[Items from a data source]
import Literature.Computability.AlgebraicComplexity.LaserMethodBlocks
import Literature.Computability.AlgebraicComplexity.LaserMethodTheorem
import Literature.Computability.AlgebraicComplexity.AsymptoticRankMultiples
import Literature.Barriers.MatrixMultiplication.UniversalMethodBarrierCor28
import HarnessLib

/-!
# Symmetrisation `t ⊗ t_C ⊗ t_{C²}` of a partitioned tensor: blocks, support, tightness
(Le Gall 2014, §2.2 and Appendix A.3) — proved

Topic `Literature/Computability/AlgebraicComplexity`.  Le Gall's value `V_ρ(t)` (ISSAC 2014,
arXiv:1401.7714, Def. 2.1) is defined through the tensor `t ⊗ t_C ⊗ t_{C²}`, `t_C, t_{C²}` the two
cyclic rotations of the coordinates of `t` ("`V_{ρ,N}(t)` … such that `(t ⊗ t_C ⊗ t_{C²})^{⊗N}`
can be degenerated into `⊕ e ⊙ ⟨m,m,m⟩`", §2.2), and the proof of his Thm. 4.1 (the laser method
with values, Appendix A.3) runs the hashing on the decomposition of `t̄ ⊗ t̄_C ⊗ t̄_{C²}` INDUCED by a
decomposition `D` of `t` ("The decomposition of `t̄` of Eq. (4) naturally induces a decomposition of
`t̄ ⊗ t̄_C ⊗ t̄_{C²}` with support `Λ`", p. 23), whose three typed projections all have the size
`|S̄₁||S̄₂||S̄₃|` — this is what turns `min_m H(P_m)` (BCS Thm. 15.41, the tree's
`laserMethod_hasLaserValue`) into the printed `∑_ℓ H(P_ℓ)/3`.  This file sets up that induced
decomposition in the coordinates of `LaserMethodBlocks.lean` and PROVES its structural properties:

* `symm3 t = t ⊗ rotate t ⊗ rotate (rotate t)` (`rotate` of `FlatteningBound.lean`:
  `(rotate t) b c a = t a b c`), on `(ι×κ×μ) × (κ×μ×ι) × (μ×ι×κ)`; `symm3_apply`;
  `TensorRestrictsTo.rotate`, `TensorRestrictsTo.symm3` (monotone); `kroneckerPi_symm3_eq` (the
  Kronecker product of a family of symmetrised tensors is the symmetrisation of the Kronecker
  product, up to the canonical relabelling; both restrictions `tensorRestrictsTo_kroneckerPi_symm3`,
  `tensorRestrictsTo_symm3_kroneckerPi`); `asymptoticRank_kronecker_le` (`R̃(s ⊗ t) ≤ R̃(s) R̃(t)`)
  and `asymptoticRank_symm3_le` (`R̃(t ⊗ t_C ⊗ t_{C²}) ≤ R̃(t)³`).
* The induced decomposition: labels `symLab₁₂₃` (`x = (x₁,x₂,x₃) ↦ (bI x₁, bJ x₂, bL x₃)` etc.),
  the bijection `symLabelEquiv` between label triples of `symm3 t` and triples `(s¹, s², s³)` of
  labels of `t` (the three tensor factors), the induced support `symSupport S` (`= S × S × S` read
  through `symLabelEquiv`; `mem_symSupport`, `symm3_support`), and its **tightness**
  (`symTight₁₂₃`: concatenate the integer vectors `(α, β, γ)`, `(β, γ, α)`, `(γ, α, β)`;
  `symTight_injective₁₂₃`, `symTight_bound₁₂₃`, `symTight_sum`): a `b`-tight `S` induces a `b`-tight
  `symSupport S`.
* `partSubtensor_symm3` — **the components of the induced decomposition are
  `t(s¹) ⊗ t(s²)_C ⊗ t(s³)_{C²}`** (Le Gall (6): "`t̂(u,v,w) = t^{⊗N}(a,b,c) ⊗ t_C^{⊗N}(b',c',a') ⊗
  t_{C²}^{⊗N}(c'',a'',b'')`", at `N = 1`).

Everything is proved; definitions are abbreviations/plain `def`s with unfolding lemmas; no named
facts.  The entropy side (marginals of `P ⊗ P ⊗ P`, `Γ` of the induced support) is
`LaserSymmetrizationEntropy.lean`; the symmetrised laser theorem is `LaserMethodValuesSym.lean`.

## References

* F. Le Gall, *Powers of tensors and fast matrix multiplication*, ISSAC 2014, arXiv:1401.7714
  (held: `paper:arxiv-1401.7714`): §2.2 (Def. 2.1, `t ⊗ t_C ⊗ t_{C²}`), Appendix A.3, Eq. (6) and
  the definition of `Λ` (pp. 22–23). [LeGall2014]
* M. Bläser, *Fast Matrix Multiplication*, ToC Graduate Surveys 5 (2013), §5.1 (permutations of
  tensors), Lemma 5.8. [Blaser2013]
-/

noncomputable section

open scoped BigOperators
open Finset Filter Topology

namespace Literature.Computability.AlgebraicComplexity

universe u

/-! ## The symmetrised tensor -/

section Symm3

variable {K : Type u} [CommSemiring K]
variable {ι κ μ ι' κ' μ' : Type*}

/-- **`t ⊗ t_C ⊗ t_{C²}`** (Le Gall 2014, §2.2), with `t_C = rotate t`, `t_{C²} = rotate (rotate t)`.
[cite: LeGall2014, §2.2] -/
abbrev symm3 (t : ι → κ → μ → K) : ι × κ × μ → κ × μ × ι → μ × ι × κ → K :=
  kroneckerTensor t (kroneckerTensor (rotate t) (rotate (rotate t)))

/-- Entries of `t ⊗ t_C ⊗ t_{C²}`. [cite: LeGall2014, §2.2] -/
theorem symm3_apply (t : ι → κ → μ → K) (x : ι × κ × μ) (y : κ × μ × ι) (z : μ × ι × κ) :
    symm3 t x y z = t x.1 y.1 z.1 * (t z.2.1 x.2.1 y.2.1 * t y.2.2 z.2.2 x.2.2) := rfl

/-- Rotation commutes with Kronecker products of families (definitionally). [folklore] -/
theorem kroneckerPi_rotate {N : ℕ} (T : Fin N → ι → κ → μ → K) :
    kroneckerPi (fun q => rotate (T q)) = rotate (kroneckerPi T) := rfl

/-- `⊗_q (A_q ⊗ B_q)` is `(⊗_q A_q) ⊗ (⊗_q B_q)` read through `Equiv.arrowProdEquivProdArrow`. [folklore] -/
theorem kroneckerPi_kronecker_eq {N : ℕ} (A : Fin N → ι → κ → μ → K) (B : Fin N → ι' → κ' → μ' → K) :
    kroneckerPi (fun q => kroneckerTensor (A q) (B q)) = fun a b c =>
      kroneckerTensor (kroneckerPi A) (kroneckerPi B)
        (Equiv.arrowProdEquivProdArrow (Fin N) (fun _ => ι) (fun _ => ι') a)
        (Equiv.arrowProdEquivProdArrow (Fin N) (fun _ => κ) (fun _ => κ') b)
        (Equiv.arrowProdEquivProdArrow (Fin N) (fun _ => μ) (fun _ => μ') c) := by
  funext a b c
  simp only [kroneckerPi_apply, kroneckerTensor_apply, Equiv.arrowProdEquivProdArrow_apply]
  exact Finset.prod_mul_distrib

variable [Fintype ι] [Fintype κ] [Fintype μ]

_Assigned task_:
When you reach the line containing "blocks, support, tightness" in the data above, start copying exactly, and stop after the line containing "Le Gall's value".

_Output for this task_:
# Symmetrisation `t ⊗ t_C ⊗ t_{C²}` of a partitioned tensor: blocks, support, tightness
(Le Gall 2014, §2.2 and Appendix A.3) — proved

Topic `Literature/Computability/AlgebraicComplexity`.  Le Gall's value `V_ρ(t)` (ISSAC 2014,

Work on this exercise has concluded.